The records that follow should be copied in full, exactly as they read.

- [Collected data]
----------

/-- **The key valuation inequality** ([NesterenkoWaldschmidt1996, §4], proof of Lemma 4): for a
prime `p`, `H ≥ 1`, `t ⊆ [0, N)` with `#t ≥ N - σ` and all `x + bᵢ ≠ 0` (`i ∈ t`),
`v_p(den N H) ≤ σ · v_p(ν(H)) + v_p(∏_{i∈t} |x + bᵢ|)`. [cite: NesterenkoWaldschmidt1996, §4 Lemma 4] -/
theorem factorization_den_le (N H : ℕ) (hH : 1 ≤ H) (σ : ℕ) (x : ℤ) (t : Finset ℕ)
    (ht : t ⊆ range N) (hcard : N ≤ #t + σ) (hne : ∀ i ∈ t, x + ((i % H : ℕ) : ℤ) ≠ 0)
    {p : ℕ} (hp : p.Prime) :
    (den N H).factorization p ≤ σ * (Nat.lcmUpto H).factorization p +
      (∏ i ∈ t, (x + ((i % H : ℕ) : ℤ)).natAbs).factorization p := by
  classical
  set P : ℕ → ℕ := fun i => (x + ((i % H : ℕ) : ℤ)).natAbs with hP
  have hPpos : ∀ i ∈ t, 0 < P i := fun i hi => Int.natAbs_pos.mpr (hne i hi)
  have hPne : ∀ i ∈ t, P i ≠ 0 := fun i hi => (hPpos i hi).ne'
  -- a uniform exponent bound `b`
  set b : ℕ := H + ∏ i ∈ t, P i + 1 with hb
  have hp2 : 2 ≤ p := hp.two_le
  have hbpow : b < p ^ b := Nat.lt_pow_self hp.one_lt
  have hprodpos : 0 < ∏ i ∈ t, P i := Finset.prod_pos hPpos
  have hb1 : ∀ i, i % H + 1 < p ^ b := by
    intro i
    have : i % H < H := Nat.mod_lt i hH
    omega
  have hb2 : ∀ i ∈ t, P i < p ^ b := by
    intro i hi
    have : P i ≤ ∏ j ∈ t, P j := Nat.le_of_dvd hprodpos (Finset.dvd_prod_of_mem P hi)
    omega
  have hb3 : Nat.log p H < b := lt_of_le_of_lt (Nat.log_le_self p H) (by omega)
  -- LHS as a double sum
  have hL : (den N H).factorization p = ∑ k ∈ Ico 1 b, #{i ∈ range N | p ^ k ∣ i % H + 1} := by
    rw [den, Nat.factorization_prod fun i _ => Nat.succ_ne_zero _, Finset.sum_apply']
    simp_rw [fun i => Nat.factorization_eq_card_pow_dvd_of_lt hp (Nat.succ_pos (i % H)) (hb1 i),
      card_filter_eq_sum_ite]
    exact Finset.sum_comm
  -- RHS, part 1
  have hR1 : (Nat.lcmUpto H).factorization p = #{k ∈ Ico 1 b | p ^ k ≤ H} := by
    rw [Nat.factorization_lcmUpto H hp]
    have e : (Ico 1 b).filter (fun k => p ^ k ≤ H) = Icc 1 (Nat.log p H) := by
      ext k
      simp only [mem_filter, mem_Ico, mem_Icc]
      constructor
      · rintro ⟨⟨h1, -⟩, hk⟩
        refine ⟨h1, ?_⟩
        by_contra hlt
        push Not at hlt
        have := (Nat.log_lt_iff_lt_pow hp.one_lt (by omega)).mp hlt
        omega
      · rintro ⟨h1, hk⟩
        refine ⟨⟨h1, by omega⟩, ?_⟩
        have : ¬ H < p ^ k := fun hlt => by
          have := (Nat.log_lt_iff_lt_pow hp.one_lt (by omega)).mpr hlt
          omega
        omega
    rw [e, Nat.card_Icc]
    omega
  -- RHS, part 2
  have hR2 : (∏ i ∈ t, P i).factorization p = ∑ k ∈ Ico 1 b, #{i ∈ t | p ^ k ∣ P i} := by
    rw [Nat.factorization_prod fun i hi => hPne i hi, Finset.sum_apply']
    rw [Finset.sum_congr rfl fun i hi => Nat.factorization_eq_card_pow_dvd_of_lt hp (hPpos i hi) (hb2 i hi)]
    simp_rw [card_filter_eq_sum_ite]
    exact Finset.sum_comm
  -- termwise comparison
  have hterm : ∀ k ∈ Ico 1 b, #{i ∈ range N | p ^ k ∣ i % H + 1} ≤
      σ * (if p ^ k ≤ H then 1 else 0) + #{i ∈ t | p ^ k ∣ P i} := by
    intro k hk
    have hk1 : 1 ≤ k := (mem_Ico.mp hk).1
    have hm1 : 1 ≤ p ^ k := Nat.one_le_pow _ _ hp.pos
    by_cases hkH : p ^ k ≤ H
    · rw [if_pos hkH, mul_one]
      have h1 := card_filter_dvd_succ_le_card_filter_dvd_natAbs N H hm1 x
      -- split `range N` into `t` and its complement
      have h2 : #{i ∈ range N | p ^ k ∣ P i} ≤ #{i ∈ t | p ^ k ∣ P i} + #(range N \ t) := by
        calc #{i ∈ range N | p ^ k ∣ P i}
            ≤ #(((t.filter fun i => p ^ k ∣ P i)) ∪ (range N \ t)) := by
              refine Finset.card_le_card fun i hi => ?_
              simp only [mem_filter, mem_range] at hi
              simp only [mem_union, mem_filter, mem_sdiff, mem_range]
              by_cases hit : i ∈ t
              · exact Or.inl ⟨hit, hi.2⟩
              · exact Or.inr ⟨hi.1, hit⟩
          _ ≤ _ := Finset.card_union_le _ _
      have h3 : #(range N \ t) ≤ σ := by
        rw [Finset.card_sdiff_of_subset ht, card_range]
        omega
      have h1' : #{i ∈ range N | p ^ k ∣ i % H + 1} ≤ #{i ∈ range N | p ^ k ∣ P i} := h1
      omega
    · rw [if_neg hkH, mul_zero, zero_add]
      push Not at hkH
      have h0 : #{i ∈ range N | p ^ k ∣ i % H + 1} = 0 := by
        rw [Finset.card_eq_zero, Finset.filter_eq_empty_iff]
        intro i _ hdvd
        have h1 : p ^ k ≤ i % H + 1 := Nat.le_of_dvd (Nat.succ_pos _) hdvd
        have h2 : i % H < H := Nat.mod_lt i hH
        omega
      rw [h0]
      exact Nat.zero_le _
  -- sum up
  rw [hL, hR1, hR2, card_filter_eq_sum_ite, Finset.mul_sum, ← Finset.sum_add_distrib]
  exact Finset.sum_le_sum hterm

----------

- [REPLY]
/-- **The key valuation inequality** ([NesterenkoWaldschmidt1996, §4], proof of Lemma 4): for a
prime `p`, `H ≥ 1`, `t ⊆ [0, N)` with `#t ≥ N - σ` and all `x + bᵢ ≠ 0` (`i ∈ t`),
`v_p(den N H) ≤ σ · v_p(ν(H)) + v_p(∏_{i∈t} |x + bᵢ|)`. [cite: NesterenkoWaldschmidt1996, §4 Lemma 4] -/
theorem factorization_den_le (N H : ℕ) (hH : 1 ≤ H) (σ : ℕ) (x : ℤ) (t : Finset ℕ)
    (ht : t ⊆ range N) (hcard : N ≤ #t + σ) (hne : ∀ i ∈ t, x + ((i % H : ℕ) : ℤ) ≠ 0)
    {p : ℕ} (hp : p.Prime) :
    (den N H).factorization p ≤ σ * (Nat.lcmUpto H).factorization p +
      (∏ i ∈ t, (x + ((i % H : ℕ) : ℤ)).natAbs).factorization p := by
  classical
  set P : ℕ → ℕ := fun i => (x + ((i % H : ℕ) : ℤ)).natAbs with hP
  have hPpos : ∀ i ∈ t, 0 < P i := fun i hi => Int.natAbs_pos.mpr (hne i hi)
  have hPne : ∀ i ∈ t, P i ≠ 0 := fun i hi => (hPpos i hi).ne'
  -- a uniform exponent bound `b`
  set b : ℕ := H + ∏ i ∈ t, P i + 1 with hb
  have hp2 : 2 ≤ p := hp.two_le
  have hbpow : b < p ^ b := Nat.lt_pow_self hp.one_lt
  have hprodpos : 0 < ∏ i ∈ t, P i := Finset.prod_pos hPpos
  have hb1 : ∀ i, i % H + 1 < p ^ b := by
    intro i
    have : i % H < H := Nat.mod_lt i hH
    omega
  have hb2 : ∀ i ∈ t, P i < p ^ b := by
    intro i hi
    have : P i ≤ ∏ j ∈ t, P j := Nat.le_of_dvd hprodpos (Finset.dvd_prod_of_mem P hi)
    omega
  have hb3 : Nat.log p H < b := lt_of_le_of_lt (Nat.log_le_self p H) (by omega)
  -- LHS as a double sum
  have hL : (den N H).factorization p = ∑ k ∈ Ico 1 b, #{i ∈ range N | p ^ k ∣ i % H + 1} := by
    rw [den, Nat.factorization_prod fun i _ => Nat.succ_ne_zero _, Finset.sum_apply']
    simp_rw [fun i => Nat.factorization_eq_card_pow_dvd_of_lt hp (Nat.succ_pos (i % H)) (hb1 i),
      card_filter_eq_sum_ite]
    exact Finset.sum_comm
  -- RHS, part 1
  have hR1 : (Nat.lcmUpto H).factorization p = #{k ∈ Ico 1 b | p ^ k ≤ H} := by
    rw [Nat.factorization_lcmUpto H hp]
    have e : (Ico 1 b).filter (fun k => p ^ k ≤ H) = Icc 1 (Nat.log p H) := by
      ext k
      simp only [mem_filter, mem_Ico, mem_Icc]
      constructor
      · rintro ⟨⟨h1, -⟩, hk⟩
        refine ⟨h1, ?_⟩
        by_contra hlt
        push Not at hlt
        have := (Nat.log_lt_iff_lt_pow hp.one_lt (by omega)).mp hlt
        omega
      · rintro ⟨h1, hk⟩
        refine ⟨⟨h1, by omega⟩, ?_⟩
        have : ¬ H < p ^ k := fun hlt => by
          have := (Nat.log_lt_iff_lt_pow hp.one_lt (by omega)).mpr hlt
          omega
        omega
    rw [e, Nat.card_Icc]
    omega
  -- RHS, part 2
  have hR2 : (∏ i ∈ t, P i).factorization p = ∑ k ∈ Ico 1 b, #{i ∈ t | p ^ k ∣ P i} := by
    rw [Nat.factorization_prod fun i hi => hPne i hi, Finset.sum_apply']
    rw [Finset.sum_congr rfl fun i hi => Nat.factorization_eq_card_pow_dvd_of_lt hp (hPpos i hi) (hb2 i hi)]
    simp_rw [card_filter_eq_sum_ite]
    exact Finset.sum_comm
  -- termwise comparison
  have hterm : ∀ k ∈ Ico 1 b, #{i ∈ range N | p ^ k ∣ i % H + 1} ≤
      σ * (if p ^ k ≤ H then 1 else 0) + #{i ∈ t | p ^ k ∣ P i} := by
    intro k hk
    have hk1 : 1 ≤ k := (mem_Ico.mp hk).1
    have hm1 : 1 ≤ p ^ k := Nat.one_le_pow _ _ hp.pos
    by_cases hkH : p ^ k ≤ H
    · rw [if_pos hkH, mul_one]
      have h1 := card_filter_dvd_succ_le_card_filter_dvd_natAbs N H hm1 x
      -- split `range N` into `t` and its complement
      have h2 : #{i ∈ range N | p ^ k ∣ P i} ≤ #{i ∈ t | p ^ k ∣ P i} + #(range N \ t) := by
        calc #{i ∈ range N | p ^ k ∣ P i}
            ≤ #(((t.filter fun i => p ^ k ∣ P i)) ∪ (range N \ t)) := by
              refine Finset.card_le_card fun i hi => ?_
              simp only [mem_filter, mem_range] at hi
              simp only [mem_union, mem_filter, mem_sdiff, mem_range]
              by_cases hit : i ∈ t
              · exact Or.inl ⟨hit, hi.2⟩
              · exact Or.inr ⟨hi.1, hit⟩
          _ ≤ _ := Finset.card_union_le _ _
      have h3 : #(range N \ t) ≤ σ := by
        rw [Finset.card_sdiff_of_subset ht, card_range]
        omega
      have h1' : #{i ∈ range N | p ^ k ∣ i % H + 1} ≤ #{i ∈ range N | p ^ k ∣ P i} := h1
      omega
    · rw [if_neg hkH, mul_zero, zero_add]
      push Not at hkH
      have h0 : #{i ∈ range N | p ^ k ∣ i % H + 1} = 0 := by
        rw [Finset.card_eq_zero, Finset.filter_eq_empty_iff]
        intro i _ hdvd
        have h1 : p ^ k ≤ i % H + 1 := Nat.le_of_dvd (Nat.succ_pos _) hdvd
        have h2 : i % H < H := Nat.mod_lt i hH
        omega
      rw [h0]
      exact Nat.zero_le _
  -- sum up
  rw [hL, hR1, hR2, card_filter_eq_sum_ite, Finset.mul_sum, ← Finset.sum_add_distrib]
  exact Finset.sum_le_sum hterm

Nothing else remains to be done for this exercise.